omit [MeasurableSpace V] [BorelSpace V] in
/-- **Termwise differentiation of the derived primal series**: for `|t| < 1`,
`d/dt ∑_{x ∈ L} (2π/s²)⟪x - (c+tu), u⟫ ρ_s(x - (c+tu)) = ∑_{x ∈ L} ((2π/s²)²⟪x - (c+tu), u⟫² - (2π/s²)‖u‖²) ρ_s(x - (c+tu))`.
[cite: MicciancioRegev2007, Lemma 4.2 (proof, pp. 13–14)] -/
theorem hasDerivAt_tsum_deriv_gaussianFunction_sub_add_smul {s : ℝ} (hs : 0 < s) (c u : V) {t : ℝ}
    (ht : t ∈ Ioo (-1 : ℝ) 1) :
    HasDerivAt (fun t : ℝ ↦ ∑' x : L, 2 * π / s ^ 2 * ⟪(x : V) - (c + t • u), u⟫_ℝ * gaussianFunction s ((x : V) - (c + t • u)))
      (∑' x : L, ((2 * π / s ^ 2) ^ 2 * ⟪(x : V) - (c + t • u), u⟫_ℝ ^ 2 - 2 * π / s ^ 2 * ‖u‖ ^ 2) *
        gaussianFunction s ((x : V) - (c + t • u))) t := by
  set b : ℝ := (finrank ℝ V : ℝ) + 3 with hb
  have hb0 : 0 ≤ b := by positivity
  set E : ℝ := Real.exp (b ^ 2 / (4 * (π / s ^ 2))) * (1 + ‖c‖ + ‖u‖) ^ b with hE
  set A : ℝ := ((2 * π / s ^ 2) ^ 2 * ((1 + ‖c‖ + ‖u‖) * ‖u‖) ^ 2 + 2 * π / s ^ 2 * ‖u‖ ^ 2) * E with hA
  have hsum : Summable fun x : L ↦ A * (1 + ‖(x : V)‖) ^ (-(b - 2)) :=
    (summable_one_add_norm_rpow_neg L (by rw [hb]; linarith)).mul_left A
  -- summability of the derived series at `t = 0` (from the first-derivative bound with exponent `b`)
  have hsum0 : Summable fun x : L ↦ 2 * π / s ^ 2 * ⟪(x : V) - (c + (0 : ℝ) • u), u⟫_ℝ *
      gaussianFunction s ((x : V) - (c + (0 : ℝ) • u)) := by
    have h0 : (0 : ℝ) ∈ Ioo (-1 : ℝ) 1 := by simp
    refine Summable.of_norm ?_
    refine summable_of_le_mul_one_add_norm_rpow L (C := 2 * π / s ^ 2 * ((1 + ‖c‖ + ‖u‖) * ‖u‖) * E)
      (b := b - 1) (by rw [hb]; linarith) (fun _ ↦ norm_nonneg _) fun x ↦ ?_
    have hρ := gaussianFunction_sub_add_smul_le hs (x : V) c u hb0 h0
    have hv := norm_sub_add_smul_le (x : V) c u h0
    have hin : |⟪(x : V) - (c + (0 : ℝ) • u), u⟫_ℝ| ≤ (1 + ‖(x : V)‖) * (1 + ‖c‖ + ‖u‖) * ‖u‖ :=
      (abs_real_inner_le_norm _ _).trans (mul_le_mul_of_nonneg_right hv (norm_nonneg _))
    rw [Real.norm_eq_abs, abs_mul, abs_mul, abs_of_pos (gaussianFunction_pos _ _),
      abs_of_nonneg (by positivity : (0 : ℝ) ≤ 2 * π / s ^ 2)]
    have hx1 : 0 < 1 + ‖(x : V)‖ := by positivity
    calc 2 * π / s ^ 2 * |⟪(x : V) - (c + (0 : ℝ) • u), u⟫_ℝ| * gaussianFunction s ((x : V) - (c + (0 : ℝ) • u))
        ≤ 2 * π / s ^ 2 * ((1 + ‖(x : V)‖) * (1 + ‖c‖ + ‖u‖) * ‖u‖) * (E * (1 + ‖(x : V)‖) ^ (-b)) := by
          rw [hE]
          exact mul_le_mul (mul_le_mul_of_nonneg_left hin (by positivity)) hρ (gaussianFunction_pos _ _).le
            (by positivity)
      _ = 2 * π / s ^ 2 * ((1 + ‖c‖ + ‖u‖) * ‖u‖) * E * ((1 + ‖(x : V)‖) * (1 + ‖(x : V)‖) ^ (-b)) := by ring
      _ = _ := by
          congr 1
          rw [show -(b - 1) = 1 + -b by ring, Real.rpow_add hx1, Real.rpow_one]
  refine hasDerivAt_tsum_of_isPreconnected hsum isOpen_Ioo isPreconnected_Ioo
    (fun x t _ ↦ hasDerivAt_deriv_gaussianFunction_sub_add_smul s (x : V) c u t) (fun x t ht' ↦ ?_)
    (by simp : (0 : ℝ) ∈ Ioo (-1 : ℝ) 1) hsum0 ht
  -- the bound on the second derivative
  have hρ := gaussianFunction_sub_add_smul_le hs (x : V) c u hb0 ht'
  have hv := norm_sub_add_smul_le (x : V) c u ht'
  have hin : |⟪(x : V) - (c + t • u), u⟫_ℝ| ≤ (1 + ‖(x : V)‖) * ((1 + ‖c‖ + ‖u‖) * ‖u‖) := by
    refine (abs_real_inner_le_norm _ _).trans ?_
    rw [← mul_assoc]
    exact mul_le_mul_of_nonneg_right hv (norm_nonneg _)
  have hx1 : 0 < 1 + ‖(x : V)‖ := by positivity
  have hx1' : 1 ≤ (1 + ‖(x : V)‖) ^ 2 := one_le_pow₀ (by linarith [norm_nonneg (x : V)])
  rw [Real.norm_eq_abs, abs_mul, abs_of_pos (gaussianFunction_pos _ _)]
  have hcoef : |(2 * π / s ^ 2) ^ 2 * ⟪(x : V) - (c + t • u), u⟫_ℝ ^ 2 - 2 * π / s ^ 2 * ‖u‖ ^ 2| ≤
      ((2 * π / s ^ 2) ^ 2 * ((1 + ‖c‖ + ‖u‖) * ‖u‖) ^ 2 + 2 * π / s ^ 2 * ‖u‖ ^ 2) * (1 + ‖(x : V)‖) ^ 2 := by
    have hsq : ⟪(x : V) - (c + t • u), u⟫_ℝ ^ 2 ≤ ((1 + ‖(x : V)‖) * ((1 + ‖c‖ + ‖u‖) * ‖u‖)) ^ 2 := by
      rw [← sq_abs]
      exact pow_le_pow_left₀ (abs_nonneg _) hin 2
    have e1 : (2 * π / s ^ 2) ^ 2 * ⟪(x : V) - (c + t • u), u⟫_ℝ ^ 2 ≤
        (2 * π / s ^ 2) ^ 2 * ((1 + ‖c‖ + ‖u‖) * ‖u‖) ^ 2 * (1 + ‖(x : V)‖) ^ 2 :=
      calc (2 * π / s ^ 2) ^ 2 * ⟪(x : V) - (c + t • u), u⟫_ℝ ^ 2
          ≤ (2 * π / s ^ 2) ^ 2 * ((1 + ‖(x : V)‖) * ((1 + ‖c‖ + ‖u‖) * ‖u‖)) ^ 2 :=
            mul_le_mul_of_nonneg_left hsq (by positivity)
        _ = _ := by ring
    have e2 : 2 * π / s ^ 2 * ‖u‖ ^ 2 ≤ 2 * π / s ^ 2 * ‖u‖ ^ 2 * (1 + ‖(x : V)‖) ^ 2 :=
      le_mul_of_one_le_right (by positivity) hx1'
    calc |(2 * π / s ^ 2) ^ 2 * ⟪(x : V) - (c + t • u), u⟫_ℝ ^ 2 - 2 * π / s ^ 2 * ‖u‖ ^ 2|
        ≤ |(2 * π / s ^ 2) ^ 2 * ⟪(x : V) - (c + t • u), u⟫_ℝ ^ 2| + |2 * π / s ^ 2 * ‖u‖ ^ 2| := abs_sub _ _
      _ = (2 * π / s ^ 2) ^ 2 * ⟪(x : V) - (c + t • u), u⟫_ℝ ^ 2 + 2 * π / s ^ 2 * ‖u‖ ^ 2 := by
          rw [abs_of_nonneg (by positivity), abs_of_nonneg (by positivity)]
      _ ≤ (2 * π / s ^ 2) ^ 2 * ((1 + ‖c‖ + ‖u‖) * ‖u‖) ^ 2 * (1 + ‖(x : V)‖) ^ 2 +
            2 * π / s ^ 2 * ‖u‖ ^ 2 * (1 + ‖(x : V)‖) ^ 2 := add_le_add e1 e2
      _ = _ := by ring
  calc |(2 * π / s ^ 2) ^ 2 * ⟪(x : V) - (c + t • u), u⟫_ℝ ^ 2 - 2 * π / s ^ 2 * ‖u‖ ^ 2| *
        gaussianFunction s ((x : V) - (c + t • u))
      ≤ ((2 * π / s ^ 2) ^ 2 * ((1 + ‖c‖ + ‖u‖) * ‖u‖) ^ 2 + 2 * π / s ^ 2 * ‖u‖ ^ 2) * (1 + ‖(x : V)‖) ^ 2 *
          (E * (1 + ‖(x : V)‖) ^ (-b)) := by
        rw [hE]
        exact mul_le_mul hcoef hρ (gaussianFunction_pos _ _).le (by positivity)
    _ = A * ((1 + ‖(x : V)‖) ^ 2 * (1 + ‖(x : V)‖) ^ (-b)) := by rw [hA]; ring
    _ = A * (1 + ‖(x : V)‖) ^ (-(b - 2)) := by
        congr 1
        rw [show -(b - 2) = 2 + -b by ring, Real.rpow_add hx1, Real.rpow_two]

• • • • • • •

_WHAT THE EXERCISE ASKS_.
Find the lines above with the word "exact". Copy them out.

_ANSWER TO THE EXERCISE_.
          exact mul_le_mul (mul_le_mul_of_nonneg_left hin (by positivity)) hρ (gaussianFunction_pos _ _).le
    exact mul_le_mul_of_nonneg_right hv (norm_nonneg _)
      exact pow_le_pow_left₀ (abs_nonneg _) hin 2
        exact mul_le_mul hcoef hρ (gaussianFunction_pos _ _).le (by positivity)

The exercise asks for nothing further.